Other relevant flags controlling the framework’s output are:

  • save_ps: set to true to retain the vector .eps figures generated by PODs, in addition to the bitmap images linked to from the webpage.

  • save_nc: set to true to retain netcdf files of any data output at intermediate steps by PODs for further analysis.

  • make_variab_tar: set to true to save the entire output directory as a .tar file, for archival or file transfer purposes.

  • overwrite: set to true to overwrite previous framework output in $OUTPUT_DIR. By default, output with the same CASENAME and date range is assigned a unique name to ensure preexisting results are never overwritten.
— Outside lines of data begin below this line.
/-!
# Emerton–Pollack–Weston, *Variation of Iwasawa invariants in Hida families* (Invent. Math. 163
# (2006)): Thm. 3.1.1, Thm. 1 (`∗ = alg`, both directions) and Thm. 5.1.3 / Thm. 4.4.5 for the pair
# (`f_E`, a weight-`k` member `g` of `H(E[p])` of any tame level) when `E` has GOOD ORDINARY reduction
# at `p` — the good-ordinary twins of `WeightKMembers.lean` (named facts, D-0014)

Cell `bsd-smallim` (rung K6 of `BirchSwinnertonDyer`, class X9 = good ordinary `p ∈ {5, 7}`, `E[p]`
irreducible with non-surjective image), seat `bsd-smallim-k6-ty` (typer).  HONEST FRAMING: named facts
(`def … : Prop`, nothing asserted, no `_holds`), one bookkeeping theorem; BSD is not advanced; the
consumer (the second line under item 19630 `AnalyticMuZeroX9`, "EPW residual rigidity",
HOME/koly/KOLY-MEMO.md §5.9 and plan/k6/ideas/idea-epw-residual-mu-transfer.md) gets NAMED inputs so that
the class statement "`μ^an(f_E) = 0` on X9" reduces per `ρ̄`-piece to ONE structured member of
`H(ρ̄)` with `μ = 0`; nothing is closed here.

The companion `WeightKMembers.lean` (cell `b2b-bsdres`, class X11a) vendors the SAME printed theorems
for `E` with MULTIPLICATIVE reduction at `p` (the member `g` of level `N/p`, and its `_ofLevel` twins
for any tame level `M`, `p ∤ M`); `MuAnTransferGoodOrdinary.lean` vendors Thm. 1 (`∗ = an`) between two
good-ordinary CURVES and records "`-- TODO(general form): … all weights … and ∗ = alg`".  This file is
that general form on the algebraic side and for Thm. 5.1.3, for a good-ordinary curve and a
higher-weight member: the statements below are the `_ofLevel` twins of `WeightKMembers.lean` with the
`E`-side hypothesis `p ‖ N` replaced by good ordinary reduction and the `E`-side currencies replaced
accordingly (no trivial-zero factor `T^e`; the good-reduction `p`-adic `L`-function
`padicLFunction f (unitRoot W p)`), everything on the member side BYTE-IDENTICAL.  Thm. 3.1.1 concerns
the member alone, so it is vendored ONCE with no hypothesis on the reduction of `E` at `p`
(`thm311_cotorsion_weightK_member_anyReduction`), and the multiplicative `_ofLevel` twin is DERIVED
from it (`thm311_cotorsion_weightK_member_ofLevel_of_anyReduction`).

## Source (arXiv:math/0404484 = `paper:arxiv-math_0404484`, chunks = pages below; re-read 2026-08-26)

* p. 2 (VERBATIM): "Let `ρ̄ : G_ℚ → GL₂(k)` be an absolutely irreducible modular Galois representation
  over a finite field `k` of characteristic `p`. Assume further that `ρ̄` is `p`-ordinary and
  `p`-distinguished in the sense that the restriction of `ρ̄` to a decomposition group at `p` is
  reducible and non-scalar. The Hida family `H(ρ̄)` of `ρ̄` is the set of all `p`-ordinary
  `p`-stabilized newforms `f` with mod `p` Galois representation isomorphic to `ρ̄`. (If `ρ̄` is
  unramified at `p`, then one must also fix an unramified line in `ρ̄` and require that the ordinary
  line of `f` reduces to this fixed line.) … **Theorem 1.** Fix `∗ ∈ {alg, an}`. If `μ^∗(f₀) = 0` for
  some `f₀ ∈ H(ρ̄)`, then `μ^∗(f) = 0` for all `f ∈ H(ρ̄)`. (We then write simply `μ^∗(ρ̄) = 0`.)"
* p. 17, Thm. 3.1.1 (VERBATIM): "Let `f` be a `p`-ordinary and `p`-stabilized newform with `ρ̄_f`
  absolutely irreducible. Then `Sel(ℚ_∞, A_{f,i})` is co-finitely generated, `Λ_𝒪`-cotorsion, and has
  no proper `Λ_𝒪`-submodules of finite index. Furthermore, `μ^alg(f, ω^i)` vanishes if and only if
  `Sel(ℚ_∞, A_{f,i})[π]` is finite."  (§3.1 opens with a newform of ANY tame level `N`, weight
  `k ≥ 2`, character `χ`.)
* p. 24, Thm. 4.4.5 and Def. 4.4.6; p. 30, Thm. 5.1.3 (VERBATIM): "Let `k` be a finite field of
  characteristic `p` and let `ρ̄ : G_ℚ → GL₂(k)` be an irreducible, modular, `p`-ordinary and
  `p`-distinguished representation; as always we fix a choice of `p`-stabilization. Suppose that
  `μ^alg(f₀,ω^i) = μ^an(f₀,ω^i) = 0` and `λ^alg(f₀,ω^i) = λ^an(f₀,ω^i)` for some `f₀` in the Hida
  family attached to `ρ̄` and some `i`. Then `μ^alg(f,ω^i) = μ^an(f,ω^i) = 0` and
  `λ^alg(f,ω^i) = λ^an(f,ω^i)` for every `f` in the Hida family attached to `ρ̄`."; Cor. 5.1.4 (ibid.).

## Faithfulness of the good-ordinary instance (bridges)

* `ρ̄ = E[p]`, `E` good ordinary at `p ≥ 5`, `E[p]` irreducible: absolutely irreducible (odd,
  irreducible, `p > 2`); `p`-ordinary (`E[p]|_{D_p}` has the unramified quotient `Ẽ[p]`); RAMIFIED at `p`
  and `p`-distinguished (the sub-character restricted to inertia is `ω ≠ 1`, the quotient is unramified
  — the two characters differ), so the parenthetical "unramified at `p`" clause of p. 2 is void; `f_E`
  (its ordinary `p`-stabilisation) is a member of `H(E[p])`; `(g, ι)` with `IsOrdinaryMemberOfLevel W p g ι`
  (congruence of all `a_ℓ`, `ℓ ∤ N·M`, Brauer–Nesbitt–Chebotarev) is a member of weight `k > 2`,
  `k ≡ 2 (mod p − 1)`, trivial character, tame level `M` — a SUB-family of `H(ρ̄)` (special case).
* `E`-side currencies at GOOD ORDINARY `p`: EPW's `Sel(ℚ_∞, A_{f_E})` (Greenberg) IS the classical
  `Sel_{p^∞}(E/ℚ_∞)` (Greenberg, LNM 1716, §2 Props. 2.1–2.4: at a good ordinary prime the Greenberg
  condition is the Kummer condition), so `μ^alg(f_E) = 0` ⟺ "`X(E/ℚ_∞)` is `Λ`-torsion with `μ = 0`"
  for the tree's `W.SelmerDualData` (`D.IsTorsion ∧ D.mu = 0`), and `λ^alg(f_E) = λ(fE)` for a
  generator `fE` of `D.charIdeal` — NO trivial-zero factor (contrast `WeightKMembers.lean`, `T^e`).
  EPW's `L_p^an(f_E)` (canonical period) and the Néron-normalised `ϖ · padicLFunction f (unitRoot W p)`
  (`ϖ · Ω_E = Ω⁺_f`) differ by a `p`-adic unit under `Irr(E[p])` (Greenberg–Vatsal 2000 §3 Prop. (3.1),
  Rem. (3.4), Lemma (3.6), Prop. (3.7) — the reading of `MuAnTransferGoodOrdinary.lean` and of
  `HidaFamilyTransfer.GoodOrdinaryCharIdealMuZero`), so `μ^an(f_E) = 0` ⟺ some coefficient of
  `ϖ · L_p(f, α)` is a unit, and `λ^an(f_E) = normLam gK` for `ι gK = ϖ · L_p(f, α)`
  (`gK ∈ Λ` exists under irreducibility, GV Prop. 3.7; it is a BINDER here).
* Member side: verbatim `WeightKMembers.lean` (its module docstring, "g-side"), including the flag
  `EPW-canonical-period`: `μ^an(g) = 0` is supplied inside Thm. 5.1.3 in the equivalent form
  `μ^an(f_E) = 0` (Thm. 4.4.5), and `λ^an(g)` is `normLam` of THE bounded interpolant
  (`IsCycPAdicLFunctionWeightK` + boundedness).

Weaker than print, never stronger: one good-ordinary weight-two member and the trivial-character
weight-`k ≡ 2 (p−1)` members only, `5 ≤ p`, `i = 0`.  `-- TODO(general form)` lines record the rest.

## References

* M. Emerton, R. Pollack, T. Weston, Invent. Math. 163 (2006) 523–580 = arXiv:math/0404484: p. 2
  (Thm. 1, `H(ρ̄)`), p. 17 (§3.1, Thm. 3.1.1), p. 24 (Thm. 4.4.5, Def. 4.4.6), p. 30 (Thm. 5.1.3,
  Cor. 5.1.4). [EmertonPollackWeston2006]
* R. Greenberg, LNM 1716 (1999), §2 Props. 2.1–2.4. [GreenbergLNM1716]
* R. Greenberg, V. Vatsal, Invent. Math. 142 (2000), §3. [GreenbergVatsal2000]
* Tree: `EmertonPollackWeston2006/WeightKMembers.lean` (the multiplicative twins and all member-side
  vocabulary: `IsOrdinaryMemberOfLevel`, `OrdinaryPadicData`, `GreenbergSelmer.DualData`,
  `IsCycPAdicLFunctionWeightK`, `normLam`), `MuAnTransferGoodOrdinary.lean`, `HidaFamilyTransfer.lean`.
-/

noncomputable section

open scoped Classical MatrixGroups ModularForm

open NumberField IsDedekindDomain Field CongruenceSubgroup
open Literature.NumberTheory.GaloisRepresentations
open Literature.NumberTheory.EllipticCurves.ModularForms
open Literature.NumberTheory.EllipticCurves.GreenbergVatsal2000

namespace Literature.NumberTheory.EllipticCurves.EmertonPollackWeston2006

/-- **Emerton–Pollack–Weston 2006, Thm. 3.1.1 (cotorsion; [Kato], [KKT]) for a weight-`k` member of
`H(E[p])` of ANY tame level prime to `p`, with NO hypothesis on the reduction of `E` at `p`.**
"Let `f` be a `p`-ordinary and `p`-stabilized newform with `ρ̄_f` absolutely irreducible. Then
`Sel(ℚ_∞, A_f)` is co-finitely generated, `Λ_𝒪`-cotorsion" (arXiv:math/0404484 p. 17).  The theorem
concerns the MEMBER only: `E/ℚ` (globally minimal `W`) enters solely to certify, through
`IsOrdinaryMemberOfLevel W p g ι` (`ρ̄_{g,ι} ≅ E[p]`) and `W.HasIrreducibleModPGaloisRep p` at `p ≥ 5`,
that `ρ̄_g` is absolutely irreducible; hence no reduction hypothesis on `E` at `p` is needed, and both
the multiplicative twin `thm311_cotorsion_weightK_member_ofLevel` and the good-ordinary case follow
(`thm311_cotorsion_weightK_member_ofLevel_of_anyReduction`).  Instance: `5 ≤ p`, `E[p]` irreducible;
`M` with `p ∤ M`; `(g, ι)` an ordinary member of level `M`; for ALL ordinary `p`-adic data `𝔇`, the
cyclotomic `κ` with topological generator `γ`, and every `Λ_𝒪`-dual datum `D` of Greenberg's
`Sel(ℚ_∞, A_g)`: `D.X` is finitely generated and torsion over `Λ_𝒪`.  Named fact; nothing asserted.
-- TODO(general form): any p-ordinary p-stabilised newform with ρ̄ absolutely irreducible, twists ω^i,
-- and the clauses "no proper finite-index submodule", "μ^alg = 0 ⟺ Sel[π] finite".
[cite: EmertonPollackWeston2006, Thm. 3.1.1 and §3.1 (arXiv:math/0404484 p. 17), Intro p. 2 (H(ρ̄))] -/
def thm311_cotorsion_weightK_member_anyReduction : Prop :=
  ∀ (W : WeierstrassCurve ℚ) [W.IsElliptic] [W.IsGloballyMinimal] (p : ℕ) [Fact p.Prime],
    5 ≤ p → W.HasIrreducibleModPGaloisRep p →
    ∀ {M : ℕ} [NeZero M], ¬ p ∣ M → ∀ {k : ℤ} (g : CuspForm (Gamma0 M) k)
      (ι : coeffField g →+* PadicAlgCl p), IsOrdinaryMemberOfLevel W p g ι →
    ∀ (𝔇 : OrdinaryPadicData g p ι) (κ : ZpExtension ℚ p) (γ : Field.absoluteGaloisGroup ℚ),
      κ.IsCyclotomic → κ.IsTopGenerator γ →
    ∀ (D : GreenbergSelmer.DualData (padicCoeffField (memberGenerators g ι 𝔇.υ)) κ γ 𝔇.ρ 𝔇.plus),
      Module.Finite (PowerSeries (padicCoeffIntegers (memberGenerators g ι 𝔇.υ))) D.X ∧
        Module.IsTorsion (PowerSeries (padicCoeffIntegers (memberGenerators g ι 𝔇.υ))) D.X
These can be set as command-line flags each time the framework is run (e.g.,. --save_ps), or as true/false values in the input file ("save_ps": true). Note that true and false in JSON must be written all lowercase, with no quotes.

3.5. Modifying POD settings

Individual PODs may provide user-configurable options in the "pod_env_vars" section of their settings.jsonc file, which is located in each POD’s source code directory under /diagnostics. These only need to be changed in rare or specific cases. Consult the POD’s documentation for details.